Data excerpts —
= = = = = = =

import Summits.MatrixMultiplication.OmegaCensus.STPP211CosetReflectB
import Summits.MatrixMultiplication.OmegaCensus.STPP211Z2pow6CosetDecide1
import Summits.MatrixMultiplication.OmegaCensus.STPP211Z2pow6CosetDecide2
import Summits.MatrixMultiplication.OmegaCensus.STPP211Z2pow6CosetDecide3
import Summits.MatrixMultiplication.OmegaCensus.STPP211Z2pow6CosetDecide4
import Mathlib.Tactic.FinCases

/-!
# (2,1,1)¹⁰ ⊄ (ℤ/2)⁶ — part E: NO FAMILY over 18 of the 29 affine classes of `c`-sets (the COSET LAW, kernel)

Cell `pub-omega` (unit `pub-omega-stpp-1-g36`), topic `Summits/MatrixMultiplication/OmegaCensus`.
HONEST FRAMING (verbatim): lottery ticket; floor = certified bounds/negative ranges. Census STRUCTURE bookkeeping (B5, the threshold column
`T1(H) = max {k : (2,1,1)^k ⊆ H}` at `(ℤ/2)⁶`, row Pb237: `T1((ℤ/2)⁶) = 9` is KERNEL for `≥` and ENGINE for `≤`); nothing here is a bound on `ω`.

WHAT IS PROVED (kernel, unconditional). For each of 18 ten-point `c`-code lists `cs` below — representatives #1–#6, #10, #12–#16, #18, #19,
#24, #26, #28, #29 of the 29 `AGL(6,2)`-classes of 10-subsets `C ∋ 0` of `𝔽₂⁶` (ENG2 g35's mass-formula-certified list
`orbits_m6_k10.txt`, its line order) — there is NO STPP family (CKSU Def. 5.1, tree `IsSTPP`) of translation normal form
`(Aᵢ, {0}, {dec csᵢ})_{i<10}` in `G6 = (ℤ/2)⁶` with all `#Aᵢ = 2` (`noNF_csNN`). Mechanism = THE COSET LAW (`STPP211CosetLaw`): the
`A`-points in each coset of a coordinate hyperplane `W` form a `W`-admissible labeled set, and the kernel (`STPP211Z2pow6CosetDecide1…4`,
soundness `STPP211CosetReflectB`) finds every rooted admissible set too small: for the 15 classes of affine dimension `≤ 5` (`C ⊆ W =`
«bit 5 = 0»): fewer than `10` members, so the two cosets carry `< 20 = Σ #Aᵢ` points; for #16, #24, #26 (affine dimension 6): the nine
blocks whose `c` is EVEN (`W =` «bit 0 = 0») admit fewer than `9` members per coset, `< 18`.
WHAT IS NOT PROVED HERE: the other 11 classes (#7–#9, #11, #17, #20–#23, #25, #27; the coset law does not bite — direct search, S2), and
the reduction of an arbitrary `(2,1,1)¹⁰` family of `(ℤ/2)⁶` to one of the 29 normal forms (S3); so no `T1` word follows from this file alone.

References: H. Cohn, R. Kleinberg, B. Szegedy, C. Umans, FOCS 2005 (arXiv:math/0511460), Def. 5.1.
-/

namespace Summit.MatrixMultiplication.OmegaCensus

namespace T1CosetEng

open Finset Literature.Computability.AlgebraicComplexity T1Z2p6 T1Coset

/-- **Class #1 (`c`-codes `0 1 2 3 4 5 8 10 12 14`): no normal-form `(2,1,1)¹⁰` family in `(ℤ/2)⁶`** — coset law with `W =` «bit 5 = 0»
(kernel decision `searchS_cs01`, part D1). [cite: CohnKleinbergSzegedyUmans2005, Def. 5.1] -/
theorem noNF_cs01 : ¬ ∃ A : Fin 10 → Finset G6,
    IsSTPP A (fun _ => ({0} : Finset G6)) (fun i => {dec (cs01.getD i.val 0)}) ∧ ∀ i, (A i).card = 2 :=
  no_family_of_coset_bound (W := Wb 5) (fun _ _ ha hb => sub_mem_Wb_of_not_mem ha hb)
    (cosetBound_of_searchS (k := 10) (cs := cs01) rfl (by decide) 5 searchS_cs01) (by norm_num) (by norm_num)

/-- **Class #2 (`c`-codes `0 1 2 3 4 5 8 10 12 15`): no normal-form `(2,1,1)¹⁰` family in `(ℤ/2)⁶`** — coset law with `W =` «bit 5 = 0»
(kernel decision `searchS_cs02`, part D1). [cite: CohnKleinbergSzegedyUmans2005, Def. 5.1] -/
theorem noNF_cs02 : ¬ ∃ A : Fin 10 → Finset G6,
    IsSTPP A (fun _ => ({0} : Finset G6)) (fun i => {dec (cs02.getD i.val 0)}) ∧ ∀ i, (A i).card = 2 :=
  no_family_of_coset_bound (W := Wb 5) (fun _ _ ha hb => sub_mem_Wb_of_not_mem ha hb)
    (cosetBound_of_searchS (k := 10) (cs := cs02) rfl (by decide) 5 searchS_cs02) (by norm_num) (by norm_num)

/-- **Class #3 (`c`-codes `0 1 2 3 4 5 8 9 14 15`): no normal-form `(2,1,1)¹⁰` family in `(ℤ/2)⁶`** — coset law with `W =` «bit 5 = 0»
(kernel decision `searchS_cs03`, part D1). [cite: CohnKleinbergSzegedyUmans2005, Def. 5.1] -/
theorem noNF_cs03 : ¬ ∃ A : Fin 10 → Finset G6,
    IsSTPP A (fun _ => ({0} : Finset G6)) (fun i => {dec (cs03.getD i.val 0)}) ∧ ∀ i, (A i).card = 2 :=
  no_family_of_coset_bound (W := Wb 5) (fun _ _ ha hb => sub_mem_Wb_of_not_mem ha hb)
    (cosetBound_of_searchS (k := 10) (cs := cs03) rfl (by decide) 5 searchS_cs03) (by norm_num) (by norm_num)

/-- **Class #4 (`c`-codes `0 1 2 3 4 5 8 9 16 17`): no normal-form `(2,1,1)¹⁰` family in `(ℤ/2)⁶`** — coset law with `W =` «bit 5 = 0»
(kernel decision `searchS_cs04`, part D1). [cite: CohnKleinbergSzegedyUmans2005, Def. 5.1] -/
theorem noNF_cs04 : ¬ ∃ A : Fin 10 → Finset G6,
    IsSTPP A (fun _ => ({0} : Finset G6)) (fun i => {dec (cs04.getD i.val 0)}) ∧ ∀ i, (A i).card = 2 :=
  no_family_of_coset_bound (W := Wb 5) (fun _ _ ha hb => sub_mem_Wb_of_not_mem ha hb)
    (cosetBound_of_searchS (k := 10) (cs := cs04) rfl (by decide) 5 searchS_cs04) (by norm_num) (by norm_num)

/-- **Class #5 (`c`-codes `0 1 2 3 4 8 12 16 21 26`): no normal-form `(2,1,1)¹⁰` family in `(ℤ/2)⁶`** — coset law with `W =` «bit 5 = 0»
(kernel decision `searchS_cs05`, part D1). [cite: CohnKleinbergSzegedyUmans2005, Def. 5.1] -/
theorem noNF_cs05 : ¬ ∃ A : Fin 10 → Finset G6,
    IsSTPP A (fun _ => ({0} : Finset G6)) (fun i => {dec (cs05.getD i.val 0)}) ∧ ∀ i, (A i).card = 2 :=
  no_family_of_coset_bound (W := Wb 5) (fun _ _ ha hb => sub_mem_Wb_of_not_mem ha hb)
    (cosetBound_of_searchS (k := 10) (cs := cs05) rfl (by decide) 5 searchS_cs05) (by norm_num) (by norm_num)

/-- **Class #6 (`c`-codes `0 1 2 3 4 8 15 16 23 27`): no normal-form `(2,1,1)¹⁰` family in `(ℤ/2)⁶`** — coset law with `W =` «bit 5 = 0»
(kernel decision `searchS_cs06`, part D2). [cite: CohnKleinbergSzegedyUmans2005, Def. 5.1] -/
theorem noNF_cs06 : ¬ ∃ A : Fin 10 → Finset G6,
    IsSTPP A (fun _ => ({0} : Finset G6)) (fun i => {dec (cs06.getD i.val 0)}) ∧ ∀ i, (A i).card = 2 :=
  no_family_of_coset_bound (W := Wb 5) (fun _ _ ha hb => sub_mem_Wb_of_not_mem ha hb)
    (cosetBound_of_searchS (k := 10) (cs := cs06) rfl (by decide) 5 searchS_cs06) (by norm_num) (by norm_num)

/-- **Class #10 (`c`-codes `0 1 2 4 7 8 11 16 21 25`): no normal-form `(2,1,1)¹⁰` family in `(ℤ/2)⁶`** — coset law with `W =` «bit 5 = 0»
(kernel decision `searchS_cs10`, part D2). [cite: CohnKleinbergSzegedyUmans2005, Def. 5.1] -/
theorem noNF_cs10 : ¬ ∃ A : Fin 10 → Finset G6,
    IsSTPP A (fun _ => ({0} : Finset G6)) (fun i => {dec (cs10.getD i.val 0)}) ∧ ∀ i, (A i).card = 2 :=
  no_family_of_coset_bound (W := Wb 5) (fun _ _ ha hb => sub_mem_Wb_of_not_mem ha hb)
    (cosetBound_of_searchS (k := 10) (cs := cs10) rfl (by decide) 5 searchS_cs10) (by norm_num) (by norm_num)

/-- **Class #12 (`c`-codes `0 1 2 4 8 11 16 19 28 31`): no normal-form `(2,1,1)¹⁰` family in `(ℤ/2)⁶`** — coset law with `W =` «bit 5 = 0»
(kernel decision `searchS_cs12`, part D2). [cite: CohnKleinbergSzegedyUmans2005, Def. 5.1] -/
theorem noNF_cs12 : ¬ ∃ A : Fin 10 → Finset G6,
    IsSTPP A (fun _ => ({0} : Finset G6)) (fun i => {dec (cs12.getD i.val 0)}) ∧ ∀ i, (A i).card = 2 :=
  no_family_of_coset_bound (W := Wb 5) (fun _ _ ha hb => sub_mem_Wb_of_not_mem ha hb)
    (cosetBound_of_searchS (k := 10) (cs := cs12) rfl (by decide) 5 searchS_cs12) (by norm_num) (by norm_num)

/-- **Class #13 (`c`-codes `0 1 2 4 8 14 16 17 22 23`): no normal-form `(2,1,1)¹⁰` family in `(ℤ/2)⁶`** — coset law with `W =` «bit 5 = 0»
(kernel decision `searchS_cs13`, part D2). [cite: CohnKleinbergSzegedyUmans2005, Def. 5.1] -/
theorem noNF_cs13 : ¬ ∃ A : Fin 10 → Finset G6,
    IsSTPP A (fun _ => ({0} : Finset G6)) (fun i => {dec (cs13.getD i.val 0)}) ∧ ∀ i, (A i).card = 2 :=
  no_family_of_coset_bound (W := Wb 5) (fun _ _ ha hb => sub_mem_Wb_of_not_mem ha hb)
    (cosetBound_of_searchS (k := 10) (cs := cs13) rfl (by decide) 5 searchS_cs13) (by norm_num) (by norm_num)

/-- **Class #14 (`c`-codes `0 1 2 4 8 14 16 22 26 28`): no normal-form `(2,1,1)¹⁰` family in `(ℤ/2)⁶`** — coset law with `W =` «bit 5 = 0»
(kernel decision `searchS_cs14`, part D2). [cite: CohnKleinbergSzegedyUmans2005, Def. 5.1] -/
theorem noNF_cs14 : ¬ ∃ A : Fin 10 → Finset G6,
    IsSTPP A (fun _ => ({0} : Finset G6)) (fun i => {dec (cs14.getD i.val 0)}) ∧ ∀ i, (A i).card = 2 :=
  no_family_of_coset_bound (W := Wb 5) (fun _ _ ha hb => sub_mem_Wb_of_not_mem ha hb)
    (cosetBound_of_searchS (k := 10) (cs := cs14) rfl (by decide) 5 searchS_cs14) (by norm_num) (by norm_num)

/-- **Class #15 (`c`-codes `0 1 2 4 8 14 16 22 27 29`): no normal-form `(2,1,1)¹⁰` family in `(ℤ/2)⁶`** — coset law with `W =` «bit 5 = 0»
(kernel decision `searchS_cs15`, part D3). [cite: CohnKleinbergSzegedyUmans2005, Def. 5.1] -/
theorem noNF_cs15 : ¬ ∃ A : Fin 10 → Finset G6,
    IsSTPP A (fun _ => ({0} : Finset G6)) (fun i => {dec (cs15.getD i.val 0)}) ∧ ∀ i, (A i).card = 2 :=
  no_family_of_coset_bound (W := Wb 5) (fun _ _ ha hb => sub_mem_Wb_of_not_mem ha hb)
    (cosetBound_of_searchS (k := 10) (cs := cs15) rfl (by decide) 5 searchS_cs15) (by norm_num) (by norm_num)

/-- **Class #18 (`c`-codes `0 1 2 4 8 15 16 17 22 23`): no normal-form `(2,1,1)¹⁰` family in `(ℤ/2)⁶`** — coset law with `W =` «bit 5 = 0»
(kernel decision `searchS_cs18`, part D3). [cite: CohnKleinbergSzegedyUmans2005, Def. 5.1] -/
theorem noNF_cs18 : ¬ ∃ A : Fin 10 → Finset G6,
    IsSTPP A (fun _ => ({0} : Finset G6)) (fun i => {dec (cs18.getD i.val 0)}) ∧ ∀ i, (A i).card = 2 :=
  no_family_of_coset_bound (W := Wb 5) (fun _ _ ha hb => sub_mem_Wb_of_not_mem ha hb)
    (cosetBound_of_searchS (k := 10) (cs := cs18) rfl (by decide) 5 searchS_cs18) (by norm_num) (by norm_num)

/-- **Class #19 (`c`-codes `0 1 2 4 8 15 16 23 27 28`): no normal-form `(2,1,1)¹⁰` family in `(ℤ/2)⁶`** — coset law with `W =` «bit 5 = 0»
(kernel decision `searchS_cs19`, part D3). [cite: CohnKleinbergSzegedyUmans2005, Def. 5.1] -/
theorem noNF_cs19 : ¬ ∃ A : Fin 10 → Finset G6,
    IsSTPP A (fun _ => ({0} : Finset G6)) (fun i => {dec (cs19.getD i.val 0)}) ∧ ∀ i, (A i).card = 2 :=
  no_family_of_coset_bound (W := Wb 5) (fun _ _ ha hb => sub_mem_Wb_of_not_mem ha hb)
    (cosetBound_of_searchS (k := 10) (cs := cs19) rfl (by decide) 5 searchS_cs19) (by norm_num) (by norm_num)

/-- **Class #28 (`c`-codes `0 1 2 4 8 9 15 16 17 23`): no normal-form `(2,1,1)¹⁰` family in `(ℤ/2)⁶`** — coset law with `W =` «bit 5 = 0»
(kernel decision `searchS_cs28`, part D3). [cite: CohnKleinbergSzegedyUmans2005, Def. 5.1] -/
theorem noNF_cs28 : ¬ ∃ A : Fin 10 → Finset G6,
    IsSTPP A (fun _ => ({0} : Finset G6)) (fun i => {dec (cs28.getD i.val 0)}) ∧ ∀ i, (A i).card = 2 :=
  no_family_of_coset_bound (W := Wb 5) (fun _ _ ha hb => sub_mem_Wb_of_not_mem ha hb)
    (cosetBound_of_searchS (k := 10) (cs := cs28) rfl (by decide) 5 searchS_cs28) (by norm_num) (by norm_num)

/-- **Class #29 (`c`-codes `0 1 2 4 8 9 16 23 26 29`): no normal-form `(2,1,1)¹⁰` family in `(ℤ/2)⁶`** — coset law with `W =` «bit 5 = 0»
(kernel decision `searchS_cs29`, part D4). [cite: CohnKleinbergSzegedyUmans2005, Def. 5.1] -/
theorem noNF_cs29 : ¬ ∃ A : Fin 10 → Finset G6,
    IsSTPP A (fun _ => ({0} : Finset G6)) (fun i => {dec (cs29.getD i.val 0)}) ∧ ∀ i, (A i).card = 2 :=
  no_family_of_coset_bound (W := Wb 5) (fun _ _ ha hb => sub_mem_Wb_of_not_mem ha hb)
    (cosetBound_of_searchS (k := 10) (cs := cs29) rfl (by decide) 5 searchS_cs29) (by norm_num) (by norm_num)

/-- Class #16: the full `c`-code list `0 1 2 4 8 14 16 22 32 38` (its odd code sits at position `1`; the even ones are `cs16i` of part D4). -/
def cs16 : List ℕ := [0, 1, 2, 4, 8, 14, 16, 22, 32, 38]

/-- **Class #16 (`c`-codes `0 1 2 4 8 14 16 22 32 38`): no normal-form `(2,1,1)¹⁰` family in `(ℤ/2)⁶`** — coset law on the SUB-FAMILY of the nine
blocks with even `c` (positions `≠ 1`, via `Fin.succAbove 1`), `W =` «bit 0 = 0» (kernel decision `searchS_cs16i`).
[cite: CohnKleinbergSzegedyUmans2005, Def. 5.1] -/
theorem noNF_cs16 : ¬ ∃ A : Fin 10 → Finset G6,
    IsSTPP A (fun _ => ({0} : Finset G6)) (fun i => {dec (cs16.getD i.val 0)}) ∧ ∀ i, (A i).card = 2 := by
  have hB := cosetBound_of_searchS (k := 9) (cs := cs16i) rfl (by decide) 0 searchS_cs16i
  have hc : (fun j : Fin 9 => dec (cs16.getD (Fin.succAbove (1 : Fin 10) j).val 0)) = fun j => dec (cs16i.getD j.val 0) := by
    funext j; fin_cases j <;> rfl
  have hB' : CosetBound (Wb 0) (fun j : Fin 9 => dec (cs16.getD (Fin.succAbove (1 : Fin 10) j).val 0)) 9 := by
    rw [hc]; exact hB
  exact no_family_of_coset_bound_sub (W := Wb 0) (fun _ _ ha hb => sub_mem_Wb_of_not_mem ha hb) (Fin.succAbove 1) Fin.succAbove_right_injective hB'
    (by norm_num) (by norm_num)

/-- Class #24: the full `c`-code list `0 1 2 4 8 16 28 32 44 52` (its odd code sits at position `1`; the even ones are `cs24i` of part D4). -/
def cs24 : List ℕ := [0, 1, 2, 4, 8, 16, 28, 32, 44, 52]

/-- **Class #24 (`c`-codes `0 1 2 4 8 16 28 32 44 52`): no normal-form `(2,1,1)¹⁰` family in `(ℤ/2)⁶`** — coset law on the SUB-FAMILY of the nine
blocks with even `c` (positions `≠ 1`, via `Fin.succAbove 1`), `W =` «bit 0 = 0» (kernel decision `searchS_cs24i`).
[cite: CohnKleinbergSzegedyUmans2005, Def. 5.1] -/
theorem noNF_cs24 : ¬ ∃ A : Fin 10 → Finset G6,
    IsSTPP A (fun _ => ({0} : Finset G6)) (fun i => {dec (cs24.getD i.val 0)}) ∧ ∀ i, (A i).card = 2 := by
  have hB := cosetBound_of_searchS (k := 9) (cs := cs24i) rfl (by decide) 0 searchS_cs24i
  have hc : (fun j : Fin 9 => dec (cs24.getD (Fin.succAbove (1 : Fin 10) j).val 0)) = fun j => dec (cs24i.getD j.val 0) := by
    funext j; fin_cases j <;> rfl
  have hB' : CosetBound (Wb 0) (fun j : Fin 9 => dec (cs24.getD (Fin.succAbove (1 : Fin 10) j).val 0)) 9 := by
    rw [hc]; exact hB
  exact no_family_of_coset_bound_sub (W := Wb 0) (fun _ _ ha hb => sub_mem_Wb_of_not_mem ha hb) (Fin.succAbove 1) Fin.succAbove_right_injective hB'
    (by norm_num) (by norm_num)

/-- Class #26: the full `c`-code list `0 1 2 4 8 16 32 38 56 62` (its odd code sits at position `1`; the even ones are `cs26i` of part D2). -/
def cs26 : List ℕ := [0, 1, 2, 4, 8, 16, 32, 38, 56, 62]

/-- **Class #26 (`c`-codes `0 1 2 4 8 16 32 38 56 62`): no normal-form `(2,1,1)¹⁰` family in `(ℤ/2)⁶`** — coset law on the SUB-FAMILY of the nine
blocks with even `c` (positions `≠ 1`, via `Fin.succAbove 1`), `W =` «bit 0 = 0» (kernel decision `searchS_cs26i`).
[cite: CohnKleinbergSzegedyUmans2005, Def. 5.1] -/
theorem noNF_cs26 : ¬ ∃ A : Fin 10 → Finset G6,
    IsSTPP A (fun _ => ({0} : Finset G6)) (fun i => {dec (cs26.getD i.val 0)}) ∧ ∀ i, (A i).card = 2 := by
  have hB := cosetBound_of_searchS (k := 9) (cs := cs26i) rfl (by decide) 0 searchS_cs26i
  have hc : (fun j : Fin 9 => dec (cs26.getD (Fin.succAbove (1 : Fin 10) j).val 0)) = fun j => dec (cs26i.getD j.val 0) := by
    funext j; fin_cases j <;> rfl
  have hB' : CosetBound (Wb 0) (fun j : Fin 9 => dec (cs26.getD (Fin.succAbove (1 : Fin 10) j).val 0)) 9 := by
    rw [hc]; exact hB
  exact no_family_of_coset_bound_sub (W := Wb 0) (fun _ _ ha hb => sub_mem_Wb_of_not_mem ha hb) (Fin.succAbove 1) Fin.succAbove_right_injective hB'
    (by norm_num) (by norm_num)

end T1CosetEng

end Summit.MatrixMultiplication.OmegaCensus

= = = = = = =

Activity — Restate word for word only the lines running from the beginning of the data to the line holding "admit fewer than", both included.

Result of this task —
import Summits.MatrixMultiplication.OmegaCensus.STPP211CosetReflectB
import Summits.MatrixMultiplication.OmegaCensus.STPP211Z2pow6CosetDecide1
import Summits.MatrixMultiplication.OmegaCensus.STPP211Z2pow6CosetDecide2
import Summits.MatrixMultiplication.OmegaCensus.STPP211Z2pow6CosetDecide3
import Summits.MatrixMultiplication.OmegaCensus.STPP211Z2pow6CosetDecide4
import Mathlib.Tactic.FinCases

/-!
# (2,1,1)¹⁰ ⊄ (ℤ/2)⁶ — part E: NO FAMILY over 18 of the 29 affine classes of `c`-sets (the COSET LAW, kernel)

Cell `pub-omega` (unit `pub-omega-stpp-1-g36`), topic `Summits/MatrixMultiplication/OmegaCensus`.
HONEST FRAMING (verbatim): lottery ticket; floor = certified bounds/negative ranges. Census STRUCTURE bookkeeping (B5, the threshold column
`T1(H) = max {k : (2,1,1)^k ⊆ H}` at `(ℤ/2)⁶`, row Pb237: `T1((ℤ/2)⁶) = 9` is KERNEL for `≥` and ENGINE for `≤`); nothing here is a bound on `ω`.

WHAT IS PROVED (kernel, unconditional). For each of 18 ten-point `c`-code lists `cs` below — representatives #1–#6, #10, #12–#16, #18, #19,
#24, #26, #28, #29 of the 29 `AGL(6,2)`-classes of 10-subsets `C ∋ 0` of `𝔽₂⁶` (ENG2 g35's mass-formula-certified list
`orbits_m6_k10.txt`, its line order) — there is NO STPP family (CKSU Def. 5.1, tree `IsSTPP`) of translation normal form
`(Aᵢ, {0}, {dec csᵢ})_{i<10}` in `G6 = (ℤ/2)⁶` with all `#Aᵢ = 2` (`noNF_csNN`). Mechanism = THE COSET LAW (`STPP211CosetLaw`): the
`A`-points in each coset of a coordinate hyperplane `W` form a `W`-admissible labeled set, and the kernel (`STPP211Z2pow6CosetDecide1…4`,
soundness `STPP211CosetReflectB`) finds every rooted admissible set too small: for the 15 classes of affine dimension `≤ 5` (`C ⊆ W =`
«bit 5 = 0»): fewer than `10` members, so the two cosets carry `< 20 = Σ #Aᵢ` points; for #16, #24, #26 (affine dimension 6): the nine
blocks whose `c` is EVEN (`W =` «bit 0 = 0») admit fewer than `9` members per coset, `< 18`.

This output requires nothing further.